===== Excerpted records =====

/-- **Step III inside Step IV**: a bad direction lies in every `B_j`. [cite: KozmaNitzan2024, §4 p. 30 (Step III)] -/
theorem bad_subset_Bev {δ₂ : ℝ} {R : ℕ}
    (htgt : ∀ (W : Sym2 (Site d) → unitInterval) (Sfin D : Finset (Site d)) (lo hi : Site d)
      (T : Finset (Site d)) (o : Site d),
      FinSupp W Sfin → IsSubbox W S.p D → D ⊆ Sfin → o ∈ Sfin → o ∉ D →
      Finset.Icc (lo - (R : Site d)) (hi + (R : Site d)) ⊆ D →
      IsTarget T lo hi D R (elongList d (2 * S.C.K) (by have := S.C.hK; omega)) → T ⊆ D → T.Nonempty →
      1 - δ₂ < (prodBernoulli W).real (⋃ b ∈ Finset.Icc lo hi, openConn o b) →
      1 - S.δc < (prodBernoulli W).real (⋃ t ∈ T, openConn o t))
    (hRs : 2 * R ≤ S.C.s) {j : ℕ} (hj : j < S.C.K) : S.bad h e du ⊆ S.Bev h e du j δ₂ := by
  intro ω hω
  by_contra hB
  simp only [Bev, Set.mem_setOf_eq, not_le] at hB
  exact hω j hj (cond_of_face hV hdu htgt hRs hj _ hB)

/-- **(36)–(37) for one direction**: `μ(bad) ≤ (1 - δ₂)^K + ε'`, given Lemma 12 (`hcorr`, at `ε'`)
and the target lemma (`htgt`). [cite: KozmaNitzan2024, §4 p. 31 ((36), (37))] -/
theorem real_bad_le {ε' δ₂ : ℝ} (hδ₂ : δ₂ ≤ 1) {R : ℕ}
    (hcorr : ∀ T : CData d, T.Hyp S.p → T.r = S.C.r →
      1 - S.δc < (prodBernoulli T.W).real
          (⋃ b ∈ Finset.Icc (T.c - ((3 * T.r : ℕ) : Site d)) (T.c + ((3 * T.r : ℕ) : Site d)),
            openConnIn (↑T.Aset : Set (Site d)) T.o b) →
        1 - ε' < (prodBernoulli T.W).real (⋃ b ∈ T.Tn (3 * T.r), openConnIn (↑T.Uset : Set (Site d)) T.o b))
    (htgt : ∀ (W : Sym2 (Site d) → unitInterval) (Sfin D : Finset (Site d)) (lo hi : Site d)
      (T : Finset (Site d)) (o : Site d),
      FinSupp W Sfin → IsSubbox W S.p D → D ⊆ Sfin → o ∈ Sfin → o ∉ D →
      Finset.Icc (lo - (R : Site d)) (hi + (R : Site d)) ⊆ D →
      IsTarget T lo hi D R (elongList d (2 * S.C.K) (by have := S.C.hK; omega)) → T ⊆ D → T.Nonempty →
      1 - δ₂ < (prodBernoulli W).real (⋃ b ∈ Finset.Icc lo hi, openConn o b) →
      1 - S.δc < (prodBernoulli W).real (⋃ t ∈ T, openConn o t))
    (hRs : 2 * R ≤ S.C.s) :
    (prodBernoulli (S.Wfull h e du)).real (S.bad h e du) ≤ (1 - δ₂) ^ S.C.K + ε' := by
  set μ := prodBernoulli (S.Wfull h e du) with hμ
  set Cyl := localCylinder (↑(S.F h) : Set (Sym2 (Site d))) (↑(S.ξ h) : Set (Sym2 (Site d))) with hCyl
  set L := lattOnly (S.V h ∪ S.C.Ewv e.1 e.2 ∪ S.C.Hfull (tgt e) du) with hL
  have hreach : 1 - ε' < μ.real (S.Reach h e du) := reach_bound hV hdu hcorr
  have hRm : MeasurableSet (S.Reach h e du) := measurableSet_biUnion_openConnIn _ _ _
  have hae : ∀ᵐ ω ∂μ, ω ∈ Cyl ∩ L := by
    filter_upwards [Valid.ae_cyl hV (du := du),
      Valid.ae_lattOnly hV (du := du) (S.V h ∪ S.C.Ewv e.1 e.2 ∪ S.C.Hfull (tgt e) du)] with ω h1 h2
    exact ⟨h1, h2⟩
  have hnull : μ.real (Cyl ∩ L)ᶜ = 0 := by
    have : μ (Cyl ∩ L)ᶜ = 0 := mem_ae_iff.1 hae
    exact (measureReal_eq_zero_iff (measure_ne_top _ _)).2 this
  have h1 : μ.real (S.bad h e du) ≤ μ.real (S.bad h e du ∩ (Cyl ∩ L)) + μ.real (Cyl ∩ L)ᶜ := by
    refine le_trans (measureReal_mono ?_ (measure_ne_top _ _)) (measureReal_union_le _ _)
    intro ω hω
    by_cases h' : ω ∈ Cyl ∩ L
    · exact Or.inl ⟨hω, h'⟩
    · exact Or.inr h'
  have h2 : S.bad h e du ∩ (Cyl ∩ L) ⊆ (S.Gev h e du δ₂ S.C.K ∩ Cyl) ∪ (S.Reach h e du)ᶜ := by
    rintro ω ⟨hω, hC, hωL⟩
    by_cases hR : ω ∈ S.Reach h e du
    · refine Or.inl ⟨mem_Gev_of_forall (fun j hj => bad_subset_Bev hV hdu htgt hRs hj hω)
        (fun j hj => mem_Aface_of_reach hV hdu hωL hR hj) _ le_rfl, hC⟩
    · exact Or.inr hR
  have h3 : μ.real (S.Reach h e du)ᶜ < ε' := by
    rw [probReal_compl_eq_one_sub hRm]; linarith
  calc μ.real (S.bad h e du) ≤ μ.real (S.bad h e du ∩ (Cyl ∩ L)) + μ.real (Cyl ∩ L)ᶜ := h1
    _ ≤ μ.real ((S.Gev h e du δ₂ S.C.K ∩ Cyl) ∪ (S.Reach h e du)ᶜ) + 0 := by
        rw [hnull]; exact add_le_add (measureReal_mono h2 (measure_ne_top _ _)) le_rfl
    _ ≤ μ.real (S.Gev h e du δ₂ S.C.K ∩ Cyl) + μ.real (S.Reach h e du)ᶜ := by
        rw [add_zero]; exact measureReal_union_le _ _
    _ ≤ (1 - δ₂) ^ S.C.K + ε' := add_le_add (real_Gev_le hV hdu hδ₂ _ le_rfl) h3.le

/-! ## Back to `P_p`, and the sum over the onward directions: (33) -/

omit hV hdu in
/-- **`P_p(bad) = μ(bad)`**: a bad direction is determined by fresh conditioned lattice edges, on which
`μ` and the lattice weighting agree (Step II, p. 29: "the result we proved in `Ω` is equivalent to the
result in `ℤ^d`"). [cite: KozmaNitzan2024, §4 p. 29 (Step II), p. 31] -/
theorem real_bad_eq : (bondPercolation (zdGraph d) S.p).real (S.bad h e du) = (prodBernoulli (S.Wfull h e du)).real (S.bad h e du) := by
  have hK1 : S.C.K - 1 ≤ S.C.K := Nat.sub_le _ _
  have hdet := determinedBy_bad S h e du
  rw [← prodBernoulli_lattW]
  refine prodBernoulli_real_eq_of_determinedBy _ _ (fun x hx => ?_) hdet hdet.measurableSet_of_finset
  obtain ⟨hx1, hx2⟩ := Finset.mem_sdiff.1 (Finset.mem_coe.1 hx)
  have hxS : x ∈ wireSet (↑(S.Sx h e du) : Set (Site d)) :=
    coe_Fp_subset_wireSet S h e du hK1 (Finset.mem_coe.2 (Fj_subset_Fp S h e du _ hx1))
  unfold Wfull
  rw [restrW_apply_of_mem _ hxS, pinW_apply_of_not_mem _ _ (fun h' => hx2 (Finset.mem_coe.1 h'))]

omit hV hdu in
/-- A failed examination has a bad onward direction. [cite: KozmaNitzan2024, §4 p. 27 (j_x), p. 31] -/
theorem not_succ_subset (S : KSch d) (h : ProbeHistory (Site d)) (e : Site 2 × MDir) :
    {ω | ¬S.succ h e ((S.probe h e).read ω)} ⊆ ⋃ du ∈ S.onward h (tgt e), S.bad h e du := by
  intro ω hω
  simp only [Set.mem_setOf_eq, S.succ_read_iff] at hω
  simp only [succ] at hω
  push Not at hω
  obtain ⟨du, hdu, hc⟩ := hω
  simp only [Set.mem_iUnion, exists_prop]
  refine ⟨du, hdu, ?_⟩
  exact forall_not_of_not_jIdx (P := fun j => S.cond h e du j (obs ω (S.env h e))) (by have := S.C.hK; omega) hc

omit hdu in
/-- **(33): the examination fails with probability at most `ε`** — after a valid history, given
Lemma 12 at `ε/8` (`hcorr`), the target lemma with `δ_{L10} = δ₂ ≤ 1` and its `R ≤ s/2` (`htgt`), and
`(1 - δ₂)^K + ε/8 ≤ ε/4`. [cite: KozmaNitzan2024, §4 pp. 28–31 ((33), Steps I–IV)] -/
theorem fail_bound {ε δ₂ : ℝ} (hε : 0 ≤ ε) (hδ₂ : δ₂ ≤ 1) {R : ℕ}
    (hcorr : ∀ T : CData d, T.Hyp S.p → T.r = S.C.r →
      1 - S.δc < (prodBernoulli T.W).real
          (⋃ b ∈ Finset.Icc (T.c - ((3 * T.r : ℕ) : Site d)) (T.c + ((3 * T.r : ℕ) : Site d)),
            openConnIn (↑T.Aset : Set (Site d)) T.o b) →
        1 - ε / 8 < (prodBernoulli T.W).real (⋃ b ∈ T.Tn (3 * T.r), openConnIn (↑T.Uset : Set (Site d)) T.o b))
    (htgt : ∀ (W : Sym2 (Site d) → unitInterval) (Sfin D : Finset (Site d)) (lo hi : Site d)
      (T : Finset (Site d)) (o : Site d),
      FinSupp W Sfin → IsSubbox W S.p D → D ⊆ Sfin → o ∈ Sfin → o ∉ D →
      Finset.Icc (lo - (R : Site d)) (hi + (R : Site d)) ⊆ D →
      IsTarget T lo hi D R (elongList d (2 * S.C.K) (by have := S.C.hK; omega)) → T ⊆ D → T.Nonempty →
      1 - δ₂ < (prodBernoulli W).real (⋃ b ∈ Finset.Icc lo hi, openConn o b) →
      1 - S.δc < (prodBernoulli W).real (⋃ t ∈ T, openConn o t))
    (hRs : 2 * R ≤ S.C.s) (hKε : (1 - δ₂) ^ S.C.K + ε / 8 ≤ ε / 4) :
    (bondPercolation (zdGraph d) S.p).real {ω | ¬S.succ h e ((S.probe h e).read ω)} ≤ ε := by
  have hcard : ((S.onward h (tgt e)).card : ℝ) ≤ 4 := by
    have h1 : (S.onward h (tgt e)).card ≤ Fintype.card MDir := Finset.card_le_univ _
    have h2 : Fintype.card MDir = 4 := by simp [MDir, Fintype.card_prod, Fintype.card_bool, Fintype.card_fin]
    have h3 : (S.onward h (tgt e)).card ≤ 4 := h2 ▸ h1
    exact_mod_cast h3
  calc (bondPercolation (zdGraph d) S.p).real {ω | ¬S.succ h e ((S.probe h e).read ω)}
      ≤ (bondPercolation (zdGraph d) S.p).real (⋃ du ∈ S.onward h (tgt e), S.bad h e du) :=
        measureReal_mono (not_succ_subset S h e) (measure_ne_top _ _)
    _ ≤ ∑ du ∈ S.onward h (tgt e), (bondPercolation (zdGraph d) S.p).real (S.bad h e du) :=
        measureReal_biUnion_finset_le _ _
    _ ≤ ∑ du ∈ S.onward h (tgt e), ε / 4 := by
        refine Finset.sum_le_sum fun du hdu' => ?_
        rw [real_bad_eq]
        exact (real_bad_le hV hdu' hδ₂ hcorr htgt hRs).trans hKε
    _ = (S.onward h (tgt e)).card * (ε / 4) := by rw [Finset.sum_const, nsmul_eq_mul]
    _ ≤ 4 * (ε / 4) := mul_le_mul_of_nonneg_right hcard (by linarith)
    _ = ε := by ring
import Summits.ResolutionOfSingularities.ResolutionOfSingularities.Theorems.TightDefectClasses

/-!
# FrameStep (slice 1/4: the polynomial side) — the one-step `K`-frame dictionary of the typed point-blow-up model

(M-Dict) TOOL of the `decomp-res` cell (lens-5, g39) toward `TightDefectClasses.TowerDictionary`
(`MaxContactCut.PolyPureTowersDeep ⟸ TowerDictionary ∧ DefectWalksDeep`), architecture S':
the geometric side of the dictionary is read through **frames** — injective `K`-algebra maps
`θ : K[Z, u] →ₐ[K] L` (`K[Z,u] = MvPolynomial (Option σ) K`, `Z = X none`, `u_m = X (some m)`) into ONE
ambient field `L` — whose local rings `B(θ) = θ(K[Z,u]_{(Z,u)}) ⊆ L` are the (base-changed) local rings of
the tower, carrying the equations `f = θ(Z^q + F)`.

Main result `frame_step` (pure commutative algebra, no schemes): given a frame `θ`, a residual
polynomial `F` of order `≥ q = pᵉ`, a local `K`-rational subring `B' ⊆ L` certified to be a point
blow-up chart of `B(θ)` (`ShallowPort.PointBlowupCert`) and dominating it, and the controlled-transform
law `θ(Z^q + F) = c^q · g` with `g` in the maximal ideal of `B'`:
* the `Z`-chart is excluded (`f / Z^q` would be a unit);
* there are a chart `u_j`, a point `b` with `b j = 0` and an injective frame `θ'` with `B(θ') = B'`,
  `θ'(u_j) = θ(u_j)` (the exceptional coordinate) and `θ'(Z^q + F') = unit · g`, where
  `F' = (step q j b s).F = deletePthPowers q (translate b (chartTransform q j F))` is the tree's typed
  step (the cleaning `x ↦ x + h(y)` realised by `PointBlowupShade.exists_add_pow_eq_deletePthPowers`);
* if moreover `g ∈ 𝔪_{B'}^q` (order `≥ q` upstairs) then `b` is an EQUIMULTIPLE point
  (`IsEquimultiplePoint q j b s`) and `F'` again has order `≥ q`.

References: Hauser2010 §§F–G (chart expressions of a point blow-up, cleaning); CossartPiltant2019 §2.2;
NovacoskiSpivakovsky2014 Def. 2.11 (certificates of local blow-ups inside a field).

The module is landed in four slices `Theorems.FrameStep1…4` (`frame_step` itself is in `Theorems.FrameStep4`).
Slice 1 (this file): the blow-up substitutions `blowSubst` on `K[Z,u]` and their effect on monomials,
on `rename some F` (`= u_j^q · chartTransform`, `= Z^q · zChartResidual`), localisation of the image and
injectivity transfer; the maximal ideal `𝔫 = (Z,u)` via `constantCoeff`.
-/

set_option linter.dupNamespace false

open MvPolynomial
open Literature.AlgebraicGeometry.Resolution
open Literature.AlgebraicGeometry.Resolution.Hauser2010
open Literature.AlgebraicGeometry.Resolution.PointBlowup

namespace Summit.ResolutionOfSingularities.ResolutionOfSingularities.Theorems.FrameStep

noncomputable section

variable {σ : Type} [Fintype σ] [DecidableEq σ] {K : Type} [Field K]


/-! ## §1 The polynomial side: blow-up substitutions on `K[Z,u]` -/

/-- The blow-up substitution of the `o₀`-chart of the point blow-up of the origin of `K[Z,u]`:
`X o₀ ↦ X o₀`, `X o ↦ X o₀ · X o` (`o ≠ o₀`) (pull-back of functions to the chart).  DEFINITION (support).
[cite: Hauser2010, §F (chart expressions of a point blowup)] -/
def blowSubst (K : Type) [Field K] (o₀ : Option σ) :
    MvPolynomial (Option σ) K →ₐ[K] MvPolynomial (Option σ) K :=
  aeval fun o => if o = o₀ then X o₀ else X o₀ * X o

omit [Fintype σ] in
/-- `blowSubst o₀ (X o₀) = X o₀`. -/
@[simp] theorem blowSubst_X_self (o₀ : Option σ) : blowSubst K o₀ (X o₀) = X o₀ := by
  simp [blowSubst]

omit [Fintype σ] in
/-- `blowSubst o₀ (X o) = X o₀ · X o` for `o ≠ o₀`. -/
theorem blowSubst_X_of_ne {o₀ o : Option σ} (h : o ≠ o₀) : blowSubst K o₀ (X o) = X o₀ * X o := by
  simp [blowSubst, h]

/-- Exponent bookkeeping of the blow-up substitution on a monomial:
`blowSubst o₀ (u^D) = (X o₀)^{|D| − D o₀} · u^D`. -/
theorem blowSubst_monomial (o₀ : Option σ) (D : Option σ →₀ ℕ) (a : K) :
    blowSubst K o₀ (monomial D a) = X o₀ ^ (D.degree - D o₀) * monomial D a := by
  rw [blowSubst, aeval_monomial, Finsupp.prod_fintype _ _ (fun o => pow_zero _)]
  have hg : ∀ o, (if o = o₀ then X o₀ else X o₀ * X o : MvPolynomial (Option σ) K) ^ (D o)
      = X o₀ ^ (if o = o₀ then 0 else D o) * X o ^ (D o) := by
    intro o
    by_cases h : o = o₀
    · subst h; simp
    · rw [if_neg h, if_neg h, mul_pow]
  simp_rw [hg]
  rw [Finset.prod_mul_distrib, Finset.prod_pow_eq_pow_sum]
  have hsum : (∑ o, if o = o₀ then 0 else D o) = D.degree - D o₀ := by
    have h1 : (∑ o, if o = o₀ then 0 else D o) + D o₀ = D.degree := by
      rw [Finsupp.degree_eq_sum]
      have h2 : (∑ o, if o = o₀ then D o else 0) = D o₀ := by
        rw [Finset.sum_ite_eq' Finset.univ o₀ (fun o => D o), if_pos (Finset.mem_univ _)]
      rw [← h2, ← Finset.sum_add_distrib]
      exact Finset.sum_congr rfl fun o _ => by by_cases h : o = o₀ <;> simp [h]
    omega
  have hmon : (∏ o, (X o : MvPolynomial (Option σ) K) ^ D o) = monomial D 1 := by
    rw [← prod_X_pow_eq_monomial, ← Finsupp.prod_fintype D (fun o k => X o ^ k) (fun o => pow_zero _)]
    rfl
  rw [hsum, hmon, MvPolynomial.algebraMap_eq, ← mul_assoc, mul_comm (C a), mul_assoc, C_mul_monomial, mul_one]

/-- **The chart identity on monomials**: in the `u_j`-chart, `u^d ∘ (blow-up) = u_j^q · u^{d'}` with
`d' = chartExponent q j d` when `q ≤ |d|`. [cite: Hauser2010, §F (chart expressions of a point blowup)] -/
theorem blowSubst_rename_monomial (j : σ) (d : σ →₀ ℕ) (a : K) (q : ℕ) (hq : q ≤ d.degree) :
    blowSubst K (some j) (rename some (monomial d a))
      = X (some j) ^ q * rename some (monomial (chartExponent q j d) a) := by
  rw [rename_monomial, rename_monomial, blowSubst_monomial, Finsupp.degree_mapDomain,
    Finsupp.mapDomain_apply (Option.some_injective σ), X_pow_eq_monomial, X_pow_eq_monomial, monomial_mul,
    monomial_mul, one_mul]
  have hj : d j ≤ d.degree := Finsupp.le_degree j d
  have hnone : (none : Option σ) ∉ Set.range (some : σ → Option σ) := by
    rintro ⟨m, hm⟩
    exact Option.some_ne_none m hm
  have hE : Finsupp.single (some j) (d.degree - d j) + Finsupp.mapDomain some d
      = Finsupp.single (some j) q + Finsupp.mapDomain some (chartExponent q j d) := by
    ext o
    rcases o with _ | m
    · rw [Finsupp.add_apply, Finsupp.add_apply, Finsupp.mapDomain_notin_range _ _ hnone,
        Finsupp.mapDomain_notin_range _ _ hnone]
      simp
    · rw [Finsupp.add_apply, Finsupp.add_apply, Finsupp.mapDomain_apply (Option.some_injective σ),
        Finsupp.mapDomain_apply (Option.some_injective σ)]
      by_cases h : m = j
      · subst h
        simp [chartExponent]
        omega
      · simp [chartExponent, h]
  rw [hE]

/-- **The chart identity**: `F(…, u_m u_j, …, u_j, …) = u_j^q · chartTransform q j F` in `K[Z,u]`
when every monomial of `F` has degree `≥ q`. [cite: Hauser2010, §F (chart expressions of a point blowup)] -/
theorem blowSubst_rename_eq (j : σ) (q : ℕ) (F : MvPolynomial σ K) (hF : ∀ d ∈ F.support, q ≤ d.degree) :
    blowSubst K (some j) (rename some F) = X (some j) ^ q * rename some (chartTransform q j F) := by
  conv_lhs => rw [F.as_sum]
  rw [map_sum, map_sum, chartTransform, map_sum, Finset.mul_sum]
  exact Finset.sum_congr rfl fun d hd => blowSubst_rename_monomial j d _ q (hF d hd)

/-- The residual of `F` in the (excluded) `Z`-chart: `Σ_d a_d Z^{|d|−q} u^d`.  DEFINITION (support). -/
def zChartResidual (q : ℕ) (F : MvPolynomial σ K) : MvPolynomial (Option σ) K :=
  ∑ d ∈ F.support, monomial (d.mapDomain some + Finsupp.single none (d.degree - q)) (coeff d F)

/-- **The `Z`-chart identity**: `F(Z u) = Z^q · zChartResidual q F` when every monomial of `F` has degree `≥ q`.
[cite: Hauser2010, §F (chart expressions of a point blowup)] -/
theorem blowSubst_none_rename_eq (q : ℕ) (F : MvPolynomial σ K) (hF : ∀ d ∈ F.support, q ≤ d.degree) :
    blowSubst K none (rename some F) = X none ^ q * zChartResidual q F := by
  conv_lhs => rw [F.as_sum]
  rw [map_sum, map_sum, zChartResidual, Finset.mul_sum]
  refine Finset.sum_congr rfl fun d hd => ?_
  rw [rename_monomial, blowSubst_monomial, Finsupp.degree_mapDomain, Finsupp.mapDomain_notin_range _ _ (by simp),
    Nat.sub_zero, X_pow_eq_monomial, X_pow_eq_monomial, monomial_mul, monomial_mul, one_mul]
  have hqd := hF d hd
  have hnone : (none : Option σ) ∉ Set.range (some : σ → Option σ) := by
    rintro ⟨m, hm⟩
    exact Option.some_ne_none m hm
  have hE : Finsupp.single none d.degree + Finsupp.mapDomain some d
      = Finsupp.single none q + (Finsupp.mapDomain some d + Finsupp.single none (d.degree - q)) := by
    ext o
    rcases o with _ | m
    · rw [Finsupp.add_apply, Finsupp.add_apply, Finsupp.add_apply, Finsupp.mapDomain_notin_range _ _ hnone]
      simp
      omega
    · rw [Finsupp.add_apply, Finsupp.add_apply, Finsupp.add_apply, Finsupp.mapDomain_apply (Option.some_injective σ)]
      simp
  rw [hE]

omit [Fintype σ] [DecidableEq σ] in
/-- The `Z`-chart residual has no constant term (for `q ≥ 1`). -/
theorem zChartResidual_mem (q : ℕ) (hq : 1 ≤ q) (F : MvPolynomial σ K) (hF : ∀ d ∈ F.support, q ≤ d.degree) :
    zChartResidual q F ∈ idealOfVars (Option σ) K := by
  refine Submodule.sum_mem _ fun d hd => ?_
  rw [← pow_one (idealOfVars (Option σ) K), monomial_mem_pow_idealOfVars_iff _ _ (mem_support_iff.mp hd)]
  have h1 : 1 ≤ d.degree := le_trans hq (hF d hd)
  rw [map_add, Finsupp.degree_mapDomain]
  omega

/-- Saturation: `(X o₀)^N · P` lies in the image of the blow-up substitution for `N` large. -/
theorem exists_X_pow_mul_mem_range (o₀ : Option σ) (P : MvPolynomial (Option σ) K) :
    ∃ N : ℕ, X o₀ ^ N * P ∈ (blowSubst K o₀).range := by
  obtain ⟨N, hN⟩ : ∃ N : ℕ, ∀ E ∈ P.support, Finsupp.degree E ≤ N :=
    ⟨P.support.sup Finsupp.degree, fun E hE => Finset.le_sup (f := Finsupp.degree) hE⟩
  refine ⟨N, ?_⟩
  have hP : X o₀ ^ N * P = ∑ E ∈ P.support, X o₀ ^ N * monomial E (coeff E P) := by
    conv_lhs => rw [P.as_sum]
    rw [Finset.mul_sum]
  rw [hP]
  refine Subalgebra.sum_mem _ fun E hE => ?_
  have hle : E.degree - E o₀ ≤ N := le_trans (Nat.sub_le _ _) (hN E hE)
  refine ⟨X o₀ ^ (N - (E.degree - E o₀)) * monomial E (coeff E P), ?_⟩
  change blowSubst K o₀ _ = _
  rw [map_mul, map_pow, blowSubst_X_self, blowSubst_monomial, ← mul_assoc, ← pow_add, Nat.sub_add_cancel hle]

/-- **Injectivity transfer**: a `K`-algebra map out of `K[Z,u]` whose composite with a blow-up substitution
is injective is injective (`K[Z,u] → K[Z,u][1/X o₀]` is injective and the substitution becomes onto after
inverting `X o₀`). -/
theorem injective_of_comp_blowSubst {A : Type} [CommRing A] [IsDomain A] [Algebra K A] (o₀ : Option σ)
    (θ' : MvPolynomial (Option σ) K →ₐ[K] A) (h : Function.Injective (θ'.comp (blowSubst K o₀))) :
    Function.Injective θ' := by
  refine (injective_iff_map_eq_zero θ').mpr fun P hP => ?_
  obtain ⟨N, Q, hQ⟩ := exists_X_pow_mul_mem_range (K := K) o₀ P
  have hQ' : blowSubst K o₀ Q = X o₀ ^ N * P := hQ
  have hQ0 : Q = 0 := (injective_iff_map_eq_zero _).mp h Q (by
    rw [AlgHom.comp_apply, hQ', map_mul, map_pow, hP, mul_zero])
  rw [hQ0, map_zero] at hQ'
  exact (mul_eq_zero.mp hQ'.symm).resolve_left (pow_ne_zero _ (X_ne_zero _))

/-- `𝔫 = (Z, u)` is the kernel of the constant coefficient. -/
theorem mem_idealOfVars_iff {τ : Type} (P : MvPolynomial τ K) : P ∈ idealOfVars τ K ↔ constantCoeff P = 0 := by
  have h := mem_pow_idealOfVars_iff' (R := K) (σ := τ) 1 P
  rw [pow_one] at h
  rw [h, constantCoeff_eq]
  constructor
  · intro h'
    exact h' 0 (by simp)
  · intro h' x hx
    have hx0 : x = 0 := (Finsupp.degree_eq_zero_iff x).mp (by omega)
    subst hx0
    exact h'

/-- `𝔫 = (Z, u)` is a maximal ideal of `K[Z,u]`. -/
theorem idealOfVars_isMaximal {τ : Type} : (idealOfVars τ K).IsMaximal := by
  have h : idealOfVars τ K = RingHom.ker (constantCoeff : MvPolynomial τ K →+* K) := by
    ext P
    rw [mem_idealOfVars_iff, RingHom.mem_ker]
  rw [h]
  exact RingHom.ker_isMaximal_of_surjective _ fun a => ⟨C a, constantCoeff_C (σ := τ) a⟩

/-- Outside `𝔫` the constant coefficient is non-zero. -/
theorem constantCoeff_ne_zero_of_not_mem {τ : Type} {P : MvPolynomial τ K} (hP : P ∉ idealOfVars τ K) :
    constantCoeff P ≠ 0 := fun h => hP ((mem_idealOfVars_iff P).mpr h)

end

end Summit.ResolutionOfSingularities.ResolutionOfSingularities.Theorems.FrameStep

=====

▶ What the task requires:
Each line with "hsum" in it must be identified and copied from the material.

▶ Answer below:
  have hsum : (∑ o, if o = o₀ then 0 else D o) = D.degree - D o₀ := by
  rw [hsum, hmon, MvPolynomial.algebraMap_eq, ← mul_assoc, mul_comm (C a), mul_assoc, C_mul_monomial, mul_one]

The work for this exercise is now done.